4:20 Let's just let it run and see where it goes.
4:28 It's done, look at that,
4:29 look at the memory usage, look at the CPU,
4:34 look at the performance, it is so much better than it was before,
4:39 in fact, I kept the previous one around,
4:42 let's have a look at it, it's not really fair to put them side by side,
4:46 because the scale of the graph is not the same,
4:49 but I think we'll get the sense anyway.

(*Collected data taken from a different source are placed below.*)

import Literature.NumberTheory.Automorphic.QuaternionSubidealCount
import HarnessLib

/-!
# Principal ideals of a local quaternion order, counted through units modulo `p ^ R`

Topic `NumberTheory/Automorphic`; one small definition (`normLevelUnits`, the set `X_k` of units of
`B` in `Λ = O_(p)` generating a principal right ideal of index `p^{2k}`), otherwise theorems; no
named fact, no instance. This is the uniform "local factor" computation of Eichler's mass formula
in its unit-index form (Voight, *Quaternion Algebras*, §26.4 and Lemma 26.6.7 / Körner 1987 §3:
the Euler factor of `ζ_O(s) = ∑_{M ⊆ O} [O : M]^{-s}` at `p` is governed by `[O'ˣ_p : Oˣ_p]`,
computed through `(O/pO)ˣ`): instead of counting principal right ideals of each local model
separately, we express, for an arbitrary `ℤ`-order `O` in a quaternion algebra over `ℚ` and a prime
`p`, the number

  `a_k = #{z Λ ⊆ Λ : [Λ : z Λ] = p^{2k}}`    (`Λ = O_(p)`, `z` a unit of `B` in `Λ`)

through the images in `Λ / p^R Λ` of the unit group `G = Λˣ` (realised as the stabiliser
`Stab_{Bˣ}(Λ)`, `IsZOrder.mem_stabilizer_localAt_iff`) and of the norm-level sets `X_k`:

* `IsZOrder.pow_mul_ncard_image_normLevel_eq` — **`p^{2k} · |X_k mod p^R| = a_k · |G mod p^R|`**
  for `R ≥ k + 1` (each ideal `z₀ Λ` of level `k` has generator set `z₀ G`, and
  `|G mod p^R| = p^{2k} |z₀ G mod p^R|`, `IsZOrder.ncard_image_units_eq_mul`, because reduction of
  `g ↦ z₀ g` is `[z₀⁻¹ p^R Λ : p^R Λ] = [Λ : z₀ Λ]`-to-one on `G`);
* `IsZOrder.ncard_image_units_eq_pow_mul` — **`|G mod p^R| = p^{4(R-1)} |G mod p|`** (`R ≥ 1`);
* `IsZOrder.pow_eq_sum_ncard_image_normLevel_add` — **`p^{4R} = ∑_{k<R} |X_k mod p^R| + |Y_R mod p^R|`**
  with `Y_R = Λ ∖ ⋃_{k<R} X_k`;

so that `∑_{k<R} a_k p^{-2k} = (p⁴ / |G mod p|)(1 - |Y_R mod p^R| / p^{4R})`: the generating
function of the `a_k` at `p⁻²` is `p⁴ / |(O/pO)ˣ|` as soon as `|Y_R mod p^R| = o(p^{4R})` — the only
model-dependent inputs left (`|(O/pO)ˣ|` and the density of norms divisible by `p^R`) are supplied
for maximal, Eichler and ramified local orders elsewhere. Ingredients proved here:

* `LocalOrder`: `Λ` has `p`-integral traces and norms, is stable under `x ↦ x̄`, and
  **`1 + p Λ ⊆ Λˣ`** (`IsZOrder.exists_inv_one_add_of_mem_localAt`: `nrd(1 + p y)` is a `p`-adic
  unit, inverse `nrd⁻¹ · (1 + p y)‾`);
* `Scaling`, `Images`: `[O : c O] = c⁴`, `[Λ : p^R Λ] = p^{4R}`, `[z⁻¹ p^R Λ : p^R Λ] = [Λ : z Λ]`,
  `|H mod K| = [H : K]`, translation invariance, and counting through fibres;
* `UnitsLevel`: `G + p Λ ⊆ G`, `u₀ + z⁻¹ p^R Λ ⊆ G` and **congruent elements generate the same
  ideal** (`IsZOrder.exists_eq_mul_of_sub_mem`: `z' ≡ z mod p^R Λ`, `z ∈ X_k`, `R > k` ⇒ `z' = z u`);
  `v_p(nrd z) = k` on `X_k` (`exists_relIndex_units_smul_localAt_eq_pow` of
  `QuaternionSubidealCount.lean`).

## References

* J. Voight, *Quaternion Algebras*, GTM 288 (2021), §26.4, Prop. 26.6.4, Lemma 26.6.7
  [Voight2021].
* O. Körner, *Traces of Eichler–Brandt matrices and type numbers of quaternion orders over totally
  real fields*, Proc. Indian Acad. Sci. 97 (1987), §3 (unit indices via `O/pO`).
* M.-F. Vignéras, *Arithmétique des algèbres de quaternions*, LNM 800 (1980), Ch. II §4, Ch. V §2
  [VignerasLNM800].
-/

noncomputable section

4:52 So on the left is the old bad sort of standard procedural code style
4:56 and now look at the memory,
4:58 it goes from 3 MB when I was starting out to 394 MB;
5:05 ours went from 3 MB to 4 MB.
5:09 And that was it.
5:11 If you look at the size of the CPU graph or sort of the length of any of these graphs,
5:15 you'll see they are basically identical in computational time,
5:18 it looks actually lower on CPU usage,
5:22 presumably it's doing less garbage collection less allocation,
5:26 doubling of lists and copying them and things like this,
5:29 and all we have done to change that algorithm is use the yield
5:33 and yield from keyword instead of making lists appending and extending them.
5:37 The code we wrote actually got a couple of lines shorter,
5:40 so this is the power of generator methods
5:43 and any time you are processing like a pipeline of lots of data
5:47 you saw that you can chain them together
5:49 to create these pipelines basically effortlessly,
5:52 we'll see that there is even a simpler way to create
5:55 this type of structure something called a generator expression,
5:58 right, but we'll save that for the next app.